Leur faudrait mes yeux affligés
qui voudraient bien qu’enfin s’écoule
en perles claires, voire en houle
toute cette peine que j’ai.
Au lieu de larmes, des étoiles
ça me semblerait élégant :
j’aurais mouchoir de fine toile
pour les recevoir dignement,
les voir s’éteindre doucement
le temps que le chagrin se voile…
Mais je redeviendrais moi-même,
passant tout mon temps à chanter
sans atteindre le chant lui-même :
toujours s’éloigne ce qu’on aime
même retenu embrassé.
A quoi bon les larmes qu’on sème,
d’autres seront à amasser
et demain comme hier les mêmes.
Jean-François Mathé Chansons sans en avoir l’air in Revue Décharge 166. Juin 2015.

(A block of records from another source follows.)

/-- **Uniform decay at rate `Δc` of the FLAVOUR-CHARGED sector of the lattice theory along `sch`** (verbatim the
charged hypothesis of the landed sector reduction `hasLatticeMassGap_of_neutral_of_charged`): for every pair `(A, B)` of
gauge-invariant local lattice QCD observables whose first member carries a definite NON-ZERO flavour multi-charge
`q ∈ ℤ^{N_f}` under the vector flavour torus (`t · A = (∏_f t_f^{q_f}) A` for all `t ∈ (ℂˣ)^{N_f}`: flavoured mesons
`ψ̄_f Γ ψ_g`, `f ≠ g`, baryons, …) there is `C` with `‖⟨A · τ_{n e₀}B⟩_{k,S} − ⟨A⟩⟨B⟩‖ ≤ C e^{−Δc a_k n}` for all large
`k`, every torus `2S+1 ≥ 2L_k+1` and all `n ≤ S` (`B` arbitrary: only its charge-`−q` component talks to `A`). -/
def HasChargedLatticeDecay {Nf : ℕ} (sch : QCDScheme Nf) (Δc : ℝ) : Prop :=
  ∀ (R R' : ℕ) (A : QCDLatticeObservable Nf R) (B : QCDLatticeObservable Nf R'),
    (∃ q : Fin Nf → ℤ, q ≠ 0 ∧ ∀ t : Fin Nf → ℂ, (∀ f, t f ≠ 0) → ∀ U,
        QCDLatticeObservable.flavourScale t (A.F U) = (∏ f, t f ^ q f) • A.F U) →
      ∃ C : ℝ, ∀ᶠ k in atTop, ∀ S : ℕ, sch.L k ≤ S → ∀ n : ℕ, n ≤ S →
        ‖qcdLatticeConnectedCorr (sch.β k) (2 * S + 1) (fun fl => sch.mq fl k) A B n‖ ≤
          C * Real.exp (-(Δc * (sch.a k * n)))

22:14 | Lien permanent | Françoise
07.10.2015
Envoi n°222. Claude Esteban "Le soir venu, ..."
Le soir venu, on se prépare pour un voyage
qui n’aura jamais lieu puisque bien sûr on ne part pas
mais c’est quand même chaque soir un moment
très extraordinaire car avant de tout quitter il faut
mettre en ordre sa maison et chacune de ses pensées
qui prenaient tant de place et n’en garder qu’une
ou deux, les plus légères, pour son bagage
le soir venu, c’est comme si quelqu’un
qui n’est pas vous disposait de chaque chose
à votre place, mais sans vous faire souffrir, juste
pour vous aider et l’on se prend, dieu sait pourquoi,
à aimer ce compagnon sans visage et quand il faut
partir on voudrait presque l’embrasser, lui qui ne
s’en va pas, et l’on reste avec lui, très tard, sous les ombrages.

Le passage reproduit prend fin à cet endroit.